Start at the line in the entries below that contains "(HU : ∀ (m'' m₀'", stop at the line that contains "(∃ z ∈ closure", and output exactly the lines in that span, both ends included.

---------- WORKING DATA ----------

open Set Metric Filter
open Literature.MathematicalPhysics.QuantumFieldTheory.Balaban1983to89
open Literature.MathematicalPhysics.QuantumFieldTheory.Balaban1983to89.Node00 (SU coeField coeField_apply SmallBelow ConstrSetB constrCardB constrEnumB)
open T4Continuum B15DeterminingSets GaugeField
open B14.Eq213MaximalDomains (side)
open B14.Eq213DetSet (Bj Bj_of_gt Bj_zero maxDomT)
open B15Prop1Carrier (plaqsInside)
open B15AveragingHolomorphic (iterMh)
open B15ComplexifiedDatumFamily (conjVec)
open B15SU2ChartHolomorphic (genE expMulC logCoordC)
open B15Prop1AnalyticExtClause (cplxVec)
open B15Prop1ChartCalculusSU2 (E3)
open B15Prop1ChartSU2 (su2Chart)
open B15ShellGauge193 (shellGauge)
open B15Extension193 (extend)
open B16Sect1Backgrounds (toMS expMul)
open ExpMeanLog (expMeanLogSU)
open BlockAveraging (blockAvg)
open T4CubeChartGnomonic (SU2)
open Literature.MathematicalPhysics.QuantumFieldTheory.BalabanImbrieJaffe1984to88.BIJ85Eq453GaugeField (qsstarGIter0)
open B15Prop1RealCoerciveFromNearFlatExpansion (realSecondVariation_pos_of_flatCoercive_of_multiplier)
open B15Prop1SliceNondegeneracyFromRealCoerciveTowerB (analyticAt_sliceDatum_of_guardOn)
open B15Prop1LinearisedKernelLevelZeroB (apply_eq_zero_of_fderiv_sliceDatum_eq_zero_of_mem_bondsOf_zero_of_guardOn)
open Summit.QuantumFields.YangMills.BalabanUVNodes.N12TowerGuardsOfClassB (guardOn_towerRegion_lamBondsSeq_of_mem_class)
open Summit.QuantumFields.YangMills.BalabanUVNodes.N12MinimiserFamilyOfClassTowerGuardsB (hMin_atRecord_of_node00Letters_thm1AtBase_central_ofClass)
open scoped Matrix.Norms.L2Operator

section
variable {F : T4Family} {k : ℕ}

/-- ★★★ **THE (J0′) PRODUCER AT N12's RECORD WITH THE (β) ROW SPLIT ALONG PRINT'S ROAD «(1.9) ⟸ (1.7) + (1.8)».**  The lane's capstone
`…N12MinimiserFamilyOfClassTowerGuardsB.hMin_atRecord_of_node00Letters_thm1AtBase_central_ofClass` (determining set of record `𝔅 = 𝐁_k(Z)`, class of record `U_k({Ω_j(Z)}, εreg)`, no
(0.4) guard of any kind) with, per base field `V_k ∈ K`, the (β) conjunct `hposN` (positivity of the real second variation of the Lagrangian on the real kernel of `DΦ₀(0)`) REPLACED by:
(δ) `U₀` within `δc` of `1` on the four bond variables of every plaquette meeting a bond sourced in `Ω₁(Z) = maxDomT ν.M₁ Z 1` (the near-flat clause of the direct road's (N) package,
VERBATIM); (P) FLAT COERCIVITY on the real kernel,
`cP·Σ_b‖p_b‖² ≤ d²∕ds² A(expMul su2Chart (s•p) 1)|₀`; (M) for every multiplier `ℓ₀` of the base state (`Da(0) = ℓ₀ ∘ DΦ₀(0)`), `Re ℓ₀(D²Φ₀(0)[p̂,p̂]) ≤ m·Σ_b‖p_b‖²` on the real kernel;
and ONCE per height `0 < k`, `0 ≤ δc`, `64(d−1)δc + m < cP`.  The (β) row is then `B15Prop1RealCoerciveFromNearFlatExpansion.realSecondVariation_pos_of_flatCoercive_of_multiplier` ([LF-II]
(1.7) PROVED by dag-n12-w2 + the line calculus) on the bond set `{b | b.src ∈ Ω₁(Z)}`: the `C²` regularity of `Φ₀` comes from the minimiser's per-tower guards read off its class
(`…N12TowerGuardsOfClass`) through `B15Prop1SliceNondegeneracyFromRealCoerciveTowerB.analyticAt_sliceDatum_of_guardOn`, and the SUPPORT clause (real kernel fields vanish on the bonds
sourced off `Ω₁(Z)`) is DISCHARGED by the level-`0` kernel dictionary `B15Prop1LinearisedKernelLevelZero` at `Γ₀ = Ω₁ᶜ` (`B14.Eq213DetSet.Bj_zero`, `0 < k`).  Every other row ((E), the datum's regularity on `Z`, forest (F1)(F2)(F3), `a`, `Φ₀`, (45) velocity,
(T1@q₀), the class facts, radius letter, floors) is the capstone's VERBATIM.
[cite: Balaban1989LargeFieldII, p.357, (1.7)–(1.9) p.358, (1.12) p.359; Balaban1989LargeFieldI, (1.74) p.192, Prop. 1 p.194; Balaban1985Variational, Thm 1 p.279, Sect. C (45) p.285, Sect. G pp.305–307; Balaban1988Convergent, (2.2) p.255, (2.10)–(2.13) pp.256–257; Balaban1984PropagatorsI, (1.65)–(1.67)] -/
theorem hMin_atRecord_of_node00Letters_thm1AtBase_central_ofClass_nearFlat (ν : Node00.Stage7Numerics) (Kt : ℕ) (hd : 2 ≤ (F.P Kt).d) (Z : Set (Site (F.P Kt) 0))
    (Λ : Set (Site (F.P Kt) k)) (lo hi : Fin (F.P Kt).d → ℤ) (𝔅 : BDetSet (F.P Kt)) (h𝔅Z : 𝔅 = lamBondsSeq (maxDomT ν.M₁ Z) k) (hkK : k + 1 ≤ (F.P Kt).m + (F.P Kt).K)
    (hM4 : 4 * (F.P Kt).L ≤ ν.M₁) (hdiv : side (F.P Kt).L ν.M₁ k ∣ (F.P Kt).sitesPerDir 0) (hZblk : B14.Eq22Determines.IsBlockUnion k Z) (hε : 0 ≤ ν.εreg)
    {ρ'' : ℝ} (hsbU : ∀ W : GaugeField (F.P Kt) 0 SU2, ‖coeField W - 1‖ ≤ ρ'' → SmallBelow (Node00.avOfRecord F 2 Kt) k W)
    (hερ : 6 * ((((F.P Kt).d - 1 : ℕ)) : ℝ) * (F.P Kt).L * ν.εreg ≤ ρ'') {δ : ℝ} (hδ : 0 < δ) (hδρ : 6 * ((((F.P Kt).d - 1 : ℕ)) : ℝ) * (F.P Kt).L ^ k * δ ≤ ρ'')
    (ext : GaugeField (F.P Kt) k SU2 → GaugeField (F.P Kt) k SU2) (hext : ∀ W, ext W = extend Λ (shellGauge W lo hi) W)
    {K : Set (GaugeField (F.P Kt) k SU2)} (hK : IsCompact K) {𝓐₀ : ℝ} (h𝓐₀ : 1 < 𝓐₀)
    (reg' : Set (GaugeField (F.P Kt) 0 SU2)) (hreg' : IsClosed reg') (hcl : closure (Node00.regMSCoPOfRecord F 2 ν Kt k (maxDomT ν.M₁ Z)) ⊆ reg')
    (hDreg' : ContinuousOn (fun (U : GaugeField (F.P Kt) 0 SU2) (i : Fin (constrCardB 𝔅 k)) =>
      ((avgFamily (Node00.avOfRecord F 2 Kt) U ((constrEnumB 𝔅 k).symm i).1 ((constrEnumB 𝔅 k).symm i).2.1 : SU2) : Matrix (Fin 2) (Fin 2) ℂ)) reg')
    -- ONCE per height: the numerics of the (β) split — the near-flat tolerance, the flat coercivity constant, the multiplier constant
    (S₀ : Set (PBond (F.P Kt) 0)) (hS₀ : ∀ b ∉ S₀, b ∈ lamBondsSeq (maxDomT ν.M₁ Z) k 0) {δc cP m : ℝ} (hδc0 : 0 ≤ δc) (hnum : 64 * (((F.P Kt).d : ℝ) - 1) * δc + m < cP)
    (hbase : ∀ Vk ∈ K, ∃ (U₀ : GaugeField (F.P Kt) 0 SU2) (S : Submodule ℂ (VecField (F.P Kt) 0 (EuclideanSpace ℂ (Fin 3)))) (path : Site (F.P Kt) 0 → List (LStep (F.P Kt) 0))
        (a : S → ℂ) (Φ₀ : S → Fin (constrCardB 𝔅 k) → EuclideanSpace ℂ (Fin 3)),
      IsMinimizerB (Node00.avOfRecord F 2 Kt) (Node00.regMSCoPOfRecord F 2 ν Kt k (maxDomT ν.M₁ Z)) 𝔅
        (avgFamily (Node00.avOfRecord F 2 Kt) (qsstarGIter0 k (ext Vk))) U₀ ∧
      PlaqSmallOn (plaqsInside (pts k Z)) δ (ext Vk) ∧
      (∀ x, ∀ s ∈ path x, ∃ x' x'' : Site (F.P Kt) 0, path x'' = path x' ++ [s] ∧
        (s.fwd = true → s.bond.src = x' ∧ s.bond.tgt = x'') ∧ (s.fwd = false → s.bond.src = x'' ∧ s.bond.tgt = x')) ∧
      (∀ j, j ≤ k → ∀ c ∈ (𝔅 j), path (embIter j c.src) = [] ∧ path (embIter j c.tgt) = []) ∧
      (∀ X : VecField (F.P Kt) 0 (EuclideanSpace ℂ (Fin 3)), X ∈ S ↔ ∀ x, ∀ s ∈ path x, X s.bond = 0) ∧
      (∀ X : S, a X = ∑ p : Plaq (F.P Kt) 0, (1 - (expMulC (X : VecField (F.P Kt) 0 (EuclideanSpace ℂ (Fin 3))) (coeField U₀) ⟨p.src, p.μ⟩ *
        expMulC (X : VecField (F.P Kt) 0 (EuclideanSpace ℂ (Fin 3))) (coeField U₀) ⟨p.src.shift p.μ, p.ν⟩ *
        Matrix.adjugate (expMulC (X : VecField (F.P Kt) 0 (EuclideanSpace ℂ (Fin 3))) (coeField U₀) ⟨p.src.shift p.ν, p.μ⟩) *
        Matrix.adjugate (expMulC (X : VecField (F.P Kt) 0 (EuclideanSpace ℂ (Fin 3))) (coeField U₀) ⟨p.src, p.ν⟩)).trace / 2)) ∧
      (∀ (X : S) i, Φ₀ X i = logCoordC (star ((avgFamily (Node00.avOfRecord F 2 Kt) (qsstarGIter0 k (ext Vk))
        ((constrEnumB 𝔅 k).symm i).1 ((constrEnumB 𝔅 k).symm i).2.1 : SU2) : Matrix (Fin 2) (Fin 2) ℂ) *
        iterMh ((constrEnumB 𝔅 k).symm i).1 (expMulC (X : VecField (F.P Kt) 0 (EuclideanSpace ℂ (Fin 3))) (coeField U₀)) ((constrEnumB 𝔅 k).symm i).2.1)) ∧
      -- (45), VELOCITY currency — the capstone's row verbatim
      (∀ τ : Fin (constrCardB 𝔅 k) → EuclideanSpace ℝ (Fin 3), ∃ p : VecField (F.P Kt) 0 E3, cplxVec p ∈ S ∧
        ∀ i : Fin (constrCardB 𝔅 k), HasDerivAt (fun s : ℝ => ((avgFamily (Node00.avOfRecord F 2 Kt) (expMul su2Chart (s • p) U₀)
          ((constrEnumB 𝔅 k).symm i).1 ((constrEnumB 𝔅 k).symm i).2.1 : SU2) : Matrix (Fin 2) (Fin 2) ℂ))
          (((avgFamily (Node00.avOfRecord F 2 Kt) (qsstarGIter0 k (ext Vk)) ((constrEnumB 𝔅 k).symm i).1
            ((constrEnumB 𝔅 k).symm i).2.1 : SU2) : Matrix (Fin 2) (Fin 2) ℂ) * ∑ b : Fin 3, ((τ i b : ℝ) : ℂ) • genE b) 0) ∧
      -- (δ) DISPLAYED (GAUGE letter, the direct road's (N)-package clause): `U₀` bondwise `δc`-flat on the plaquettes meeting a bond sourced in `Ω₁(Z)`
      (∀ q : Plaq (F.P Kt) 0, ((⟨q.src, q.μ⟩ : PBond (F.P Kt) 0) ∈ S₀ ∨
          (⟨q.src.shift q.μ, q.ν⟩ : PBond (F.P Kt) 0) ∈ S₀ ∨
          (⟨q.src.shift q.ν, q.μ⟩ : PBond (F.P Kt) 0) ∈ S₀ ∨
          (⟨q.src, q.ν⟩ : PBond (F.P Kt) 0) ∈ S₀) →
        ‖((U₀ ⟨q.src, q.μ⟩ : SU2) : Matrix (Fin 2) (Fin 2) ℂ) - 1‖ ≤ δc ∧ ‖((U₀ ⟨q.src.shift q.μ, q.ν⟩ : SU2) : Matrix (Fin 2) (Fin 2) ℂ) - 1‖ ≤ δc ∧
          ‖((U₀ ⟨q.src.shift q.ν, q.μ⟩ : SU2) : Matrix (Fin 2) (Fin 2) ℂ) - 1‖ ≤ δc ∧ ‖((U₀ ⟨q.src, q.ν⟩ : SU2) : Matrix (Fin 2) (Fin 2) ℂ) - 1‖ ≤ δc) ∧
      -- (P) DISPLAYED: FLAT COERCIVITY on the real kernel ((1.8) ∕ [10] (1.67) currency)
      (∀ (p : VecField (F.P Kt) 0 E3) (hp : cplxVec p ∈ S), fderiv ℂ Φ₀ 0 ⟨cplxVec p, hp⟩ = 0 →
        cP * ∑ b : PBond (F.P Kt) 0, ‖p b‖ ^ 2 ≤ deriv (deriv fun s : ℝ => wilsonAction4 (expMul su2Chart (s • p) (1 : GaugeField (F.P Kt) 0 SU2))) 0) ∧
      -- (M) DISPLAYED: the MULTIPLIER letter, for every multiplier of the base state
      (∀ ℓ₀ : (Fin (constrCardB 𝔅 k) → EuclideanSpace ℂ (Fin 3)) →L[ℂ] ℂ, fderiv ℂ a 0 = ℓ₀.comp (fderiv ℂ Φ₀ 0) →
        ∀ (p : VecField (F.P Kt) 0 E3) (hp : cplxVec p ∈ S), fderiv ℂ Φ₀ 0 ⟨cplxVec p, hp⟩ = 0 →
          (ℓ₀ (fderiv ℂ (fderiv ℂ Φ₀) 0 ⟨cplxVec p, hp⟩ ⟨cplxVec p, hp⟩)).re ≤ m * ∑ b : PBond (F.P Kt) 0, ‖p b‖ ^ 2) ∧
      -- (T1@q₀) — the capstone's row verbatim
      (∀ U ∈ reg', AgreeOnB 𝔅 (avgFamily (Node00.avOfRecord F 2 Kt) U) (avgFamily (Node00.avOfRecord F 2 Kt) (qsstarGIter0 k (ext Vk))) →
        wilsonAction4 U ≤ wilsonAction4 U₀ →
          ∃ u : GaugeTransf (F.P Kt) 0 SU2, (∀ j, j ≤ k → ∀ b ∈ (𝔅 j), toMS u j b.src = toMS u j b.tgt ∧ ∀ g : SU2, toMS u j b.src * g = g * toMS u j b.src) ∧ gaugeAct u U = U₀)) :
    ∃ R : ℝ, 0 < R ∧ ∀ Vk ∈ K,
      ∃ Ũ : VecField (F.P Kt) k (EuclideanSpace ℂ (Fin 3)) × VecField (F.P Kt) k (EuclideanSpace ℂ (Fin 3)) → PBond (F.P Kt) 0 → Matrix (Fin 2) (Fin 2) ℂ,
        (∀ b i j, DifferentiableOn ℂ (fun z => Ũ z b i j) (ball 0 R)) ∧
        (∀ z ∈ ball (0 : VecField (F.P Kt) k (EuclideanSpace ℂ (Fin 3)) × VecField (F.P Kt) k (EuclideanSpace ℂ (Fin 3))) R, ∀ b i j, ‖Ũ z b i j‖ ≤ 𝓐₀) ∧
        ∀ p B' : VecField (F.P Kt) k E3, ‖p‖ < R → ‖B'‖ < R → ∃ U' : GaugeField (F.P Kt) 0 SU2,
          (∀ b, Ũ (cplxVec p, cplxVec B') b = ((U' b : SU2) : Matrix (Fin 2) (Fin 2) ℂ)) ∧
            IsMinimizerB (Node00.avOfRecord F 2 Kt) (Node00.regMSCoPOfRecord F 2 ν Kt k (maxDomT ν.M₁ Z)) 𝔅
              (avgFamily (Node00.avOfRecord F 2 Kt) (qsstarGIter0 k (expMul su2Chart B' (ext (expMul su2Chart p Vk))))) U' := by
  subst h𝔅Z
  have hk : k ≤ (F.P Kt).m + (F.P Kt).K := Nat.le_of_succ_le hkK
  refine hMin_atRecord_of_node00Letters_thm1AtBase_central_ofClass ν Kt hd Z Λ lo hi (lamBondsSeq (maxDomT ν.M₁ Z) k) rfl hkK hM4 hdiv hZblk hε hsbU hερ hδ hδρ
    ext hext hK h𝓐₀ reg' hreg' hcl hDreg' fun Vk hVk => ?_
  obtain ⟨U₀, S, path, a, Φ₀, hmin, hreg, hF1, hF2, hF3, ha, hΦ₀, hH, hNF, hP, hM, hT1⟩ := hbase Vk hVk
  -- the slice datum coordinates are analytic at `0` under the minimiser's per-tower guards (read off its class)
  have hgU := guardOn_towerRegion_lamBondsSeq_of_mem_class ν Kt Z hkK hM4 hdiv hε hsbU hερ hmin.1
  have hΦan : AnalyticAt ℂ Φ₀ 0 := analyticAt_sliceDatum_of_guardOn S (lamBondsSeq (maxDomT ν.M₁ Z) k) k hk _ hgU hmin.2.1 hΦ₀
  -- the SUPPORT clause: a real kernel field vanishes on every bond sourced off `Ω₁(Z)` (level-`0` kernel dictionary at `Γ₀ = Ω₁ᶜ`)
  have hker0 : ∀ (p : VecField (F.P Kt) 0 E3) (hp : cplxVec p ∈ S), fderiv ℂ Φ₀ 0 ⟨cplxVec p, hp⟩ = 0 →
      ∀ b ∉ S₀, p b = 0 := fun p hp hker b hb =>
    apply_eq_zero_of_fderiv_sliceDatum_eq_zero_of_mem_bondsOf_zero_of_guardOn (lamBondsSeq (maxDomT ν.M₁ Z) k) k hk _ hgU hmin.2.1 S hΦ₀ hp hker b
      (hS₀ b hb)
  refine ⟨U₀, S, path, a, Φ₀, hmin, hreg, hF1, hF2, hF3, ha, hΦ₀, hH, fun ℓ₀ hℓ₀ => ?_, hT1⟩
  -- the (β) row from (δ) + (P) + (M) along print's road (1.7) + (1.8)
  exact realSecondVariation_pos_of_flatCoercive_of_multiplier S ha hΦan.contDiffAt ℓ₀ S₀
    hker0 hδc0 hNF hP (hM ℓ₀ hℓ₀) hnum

----------
---------- WORKING DATA ----------

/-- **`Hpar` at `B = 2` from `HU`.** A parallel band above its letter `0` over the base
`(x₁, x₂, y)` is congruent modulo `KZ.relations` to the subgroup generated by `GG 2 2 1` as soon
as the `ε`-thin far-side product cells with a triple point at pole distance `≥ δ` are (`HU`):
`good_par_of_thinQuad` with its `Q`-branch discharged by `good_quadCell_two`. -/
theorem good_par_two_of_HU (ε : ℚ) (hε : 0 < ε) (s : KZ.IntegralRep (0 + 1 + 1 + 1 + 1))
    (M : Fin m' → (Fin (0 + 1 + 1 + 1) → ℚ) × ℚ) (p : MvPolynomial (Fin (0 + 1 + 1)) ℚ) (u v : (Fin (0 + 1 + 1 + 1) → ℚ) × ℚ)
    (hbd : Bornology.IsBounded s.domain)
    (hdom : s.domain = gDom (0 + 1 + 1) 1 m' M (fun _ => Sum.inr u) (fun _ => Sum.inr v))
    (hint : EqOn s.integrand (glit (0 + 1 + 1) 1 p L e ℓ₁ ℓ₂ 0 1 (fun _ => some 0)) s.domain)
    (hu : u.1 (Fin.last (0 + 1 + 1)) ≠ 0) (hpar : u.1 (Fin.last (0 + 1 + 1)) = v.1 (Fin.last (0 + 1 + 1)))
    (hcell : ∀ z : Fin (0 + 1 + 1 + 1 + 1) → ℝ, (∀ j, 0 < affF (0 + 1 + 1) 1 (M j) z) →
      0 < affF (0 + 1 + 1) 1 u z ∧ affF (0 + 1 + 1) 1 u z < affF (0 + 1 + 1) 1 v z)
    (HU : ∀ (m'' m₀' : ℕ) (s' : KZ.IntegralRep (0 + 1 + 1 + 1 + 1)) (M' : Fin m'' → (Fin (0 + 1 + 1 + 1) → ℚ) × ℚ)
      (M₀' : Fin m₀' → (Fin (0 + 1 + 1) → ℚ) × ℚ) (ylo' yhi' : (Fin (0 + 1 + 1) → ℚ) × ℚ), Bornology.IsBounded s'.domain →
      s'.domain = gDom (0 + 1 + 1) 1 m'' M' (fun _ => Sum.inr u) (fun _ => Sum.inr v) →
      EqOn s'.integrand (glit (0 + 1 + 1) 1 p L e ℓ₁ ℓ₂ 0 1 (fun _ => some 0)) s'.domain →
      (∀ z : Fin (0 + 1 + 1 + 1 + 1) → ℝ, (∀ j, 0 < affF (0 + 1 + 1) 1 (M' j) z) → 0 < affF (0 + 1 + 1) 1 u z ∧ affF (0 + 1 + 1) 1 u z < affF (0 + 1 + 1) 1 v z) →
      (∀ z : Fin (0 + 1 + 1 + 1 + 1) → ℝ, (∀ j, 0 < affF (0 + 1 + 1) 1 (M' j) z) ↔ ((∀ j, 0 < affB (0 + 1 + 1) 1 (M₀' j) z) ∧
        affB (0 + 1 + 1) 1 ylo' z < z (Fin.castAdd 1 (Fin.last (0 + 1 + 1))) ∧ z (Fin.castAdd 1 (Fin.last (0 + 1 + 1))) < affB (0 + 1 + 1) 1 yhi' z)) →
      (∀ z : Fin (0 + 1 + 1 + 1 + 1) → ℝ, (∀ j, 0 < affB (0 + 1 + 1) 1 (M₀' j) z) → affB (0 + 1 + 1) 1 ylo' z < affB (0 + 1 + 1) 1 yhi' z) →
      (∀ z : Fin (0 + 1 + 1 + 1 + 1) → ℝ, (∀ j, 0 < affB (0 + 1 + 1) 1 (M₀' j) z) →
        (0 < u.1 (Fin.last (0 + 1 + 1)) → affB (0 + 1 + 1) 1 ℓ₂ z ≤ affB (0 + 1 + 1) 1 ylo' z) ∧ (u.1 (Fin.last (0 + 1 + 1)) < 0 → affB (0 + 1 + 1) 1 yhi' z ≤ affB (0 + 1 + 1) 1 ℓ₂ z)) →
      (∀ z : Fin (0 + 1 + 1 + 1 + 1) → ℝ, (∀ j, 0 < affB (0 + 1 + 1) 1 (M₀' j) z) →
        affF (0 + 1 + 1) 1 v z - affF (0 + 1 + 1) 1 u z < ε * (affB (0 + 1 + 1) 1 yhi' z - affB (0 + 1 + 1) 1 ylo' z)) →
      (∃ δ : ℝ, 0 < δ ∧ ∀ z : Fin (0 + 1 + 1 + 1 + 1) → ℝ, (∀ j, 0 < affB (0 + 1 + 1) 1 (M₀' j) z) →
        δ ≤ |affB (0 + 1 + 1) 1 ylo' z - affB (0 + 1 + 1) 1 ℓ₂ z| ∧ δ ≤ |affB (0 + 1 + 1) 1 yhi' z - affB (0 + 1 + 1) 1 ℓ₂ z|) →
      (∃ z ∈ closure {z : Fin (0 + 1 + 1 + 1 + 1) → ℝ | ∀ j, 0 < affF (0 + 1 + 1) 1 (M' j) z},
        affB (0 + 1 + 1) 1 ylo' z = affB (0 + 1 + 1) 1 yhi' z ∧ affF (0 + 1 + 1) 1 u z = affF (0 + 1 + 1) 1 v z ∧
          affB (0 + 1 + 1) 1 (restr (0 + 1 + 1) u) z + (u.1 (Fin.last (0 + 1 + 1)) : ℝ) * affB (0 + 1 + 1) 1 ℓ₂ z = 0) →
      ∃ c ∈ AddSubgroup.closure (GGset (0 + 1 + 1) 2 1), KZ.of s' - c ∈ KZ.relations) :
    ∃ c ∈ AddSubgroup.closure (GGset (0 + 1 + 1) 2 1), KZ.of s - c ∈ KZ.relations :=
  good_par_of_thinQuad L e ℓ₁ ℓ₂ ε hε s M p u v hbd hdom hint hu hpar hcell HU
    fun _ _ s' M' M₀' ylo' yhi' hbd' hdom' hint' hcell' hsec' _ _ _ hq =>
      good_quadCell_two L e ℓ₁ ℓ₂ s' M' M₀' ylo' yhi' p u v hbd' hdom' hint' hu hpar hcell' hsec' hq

----------

# OUTPUT FOR THIS EXERCISE
    (HU : ∀ (m'' m₀' : ℕ) (s' : KZ.IntegralRep (0 + 1 + 1 + 1 + 1)) (M' : Fin m'' → (Fin (0 + 1 + 1 + 1) → ℚ) × ℚ)
      (M₀' : Fin m₀' → (Fin (0 + 1 + 1) → ℚ) × ℚ) (ylo' yhi' : (Fin (0 + 1 + 1) → ℚ) × ℚ), Bornology.IsBounded s'.domain →
      s'.domain = gDom (0 + 1 + 1) 1 m'' M' (fun _ => Sum.inr u) (fun _ => Sum.inr v) →
      EqOn s'.integrand (glit (0 + 1 + 1) 1 p L e ℓ₁ ℓ₂ 0 1 (fun _ => some 0)) s'.domain →
      (∀ z : Fin (0 + 1 + 1 + 1 + 1) → ℝ, (∀ j, 0 < affF (0 + 1 + 1) 1 (M' j) z) → 0 < affF (0 + 1 + 1) 1 u z ∧ affF (0 + 1 + 1) 1 u z < affF (0 + 1 + 1) 1 v z) →
      (∀ z : Fin (0 + 1 + 1 + 1 + 1) → ℝ, (∀ j, 0 < affF (0 + 1 + 1) 1 (M' j) z) ↔ ((∀ j, 0 < affB (0 + 1 + 1) 1 (M₀' j) z) ∧
        affB (0 + 1 + 1) 1 ylo' z < z (Fin.castAdd 1 (Fin.last (0 + 1 + 1))) ∧ z (Fin.castAdd 1 (Fin.last (0 + 1 + 1))) < affB (0 + 1 + 1) 1 yhi' z)) →
      (∀ z : Fin (0 + 1 + 1 + 1 + 1) → ℝ, (∀ j, 0 < affB (0 + 1 + 1) 1 (M₀' j) z) → affB (0 + 1 + 1) 1 ylo' z < affB (0 + 1 + 1) 1 yhi' z) →
      (∀ z : Fin (0 + 1 + 1 + 1 + 1) → ℝ, (∀ j, 0 < affB (0 + 1 + 1) 1 (M₀' j) z) →
        (0 < u.1 (Fin.last (0 + 1 + 1)) → affB (0 + 1 + 1) 1 ℓ₂ z ≤ affB (0 + 1 + 1) 1 ylo' z) ∧ (u.1 (Fin.last (0 + 1 + 1)) < 0 → affB (0 + 1 + 1) 1 yhi' z ≤ affB (0 + 1 + 1) 1 ℓ₂ z)) →
      (∀ z : Fin (0 + 1 + 1 + 1 + 1) → ℝ, (∀ j, 0 < affB (0 + 1 + 1) 1 (M₀' j) z) →
        affF (0 + 1 + 1) 1 v z - affF (0 + 1 + 1) 1 u z < ε * (affB (0 + 1 + 1) 1 yhi' z - affB (0 + 1 + 1) 1 ylo' z)) →
      (∃ δ : ℝ, 0 < δ ∧ ∀ z : Fin (0 + 1 + 1 + 1 + 1) → ℝ, (∀ j, 0 < affB (0 + 1 + 1) 1 (M₀' j) z) →
        δ ≤ |affB (0 + 1 + 1) 1 ylo' z - affB (0 + 1 + 1) 1 ℓ₂ z| ∧ δ ≤ |affB (0 + 1 + 1) 1 yhi' z - affB (0 + 1 + 1) 1 ℓ₂ z|) →
      (∃ z ∈ closure {z : Fin (0 + 1 + 1 + 1 + 1) → ℝ | ∀ j, 0 < affF (0 + 1 + 1) 1 (M' j) z},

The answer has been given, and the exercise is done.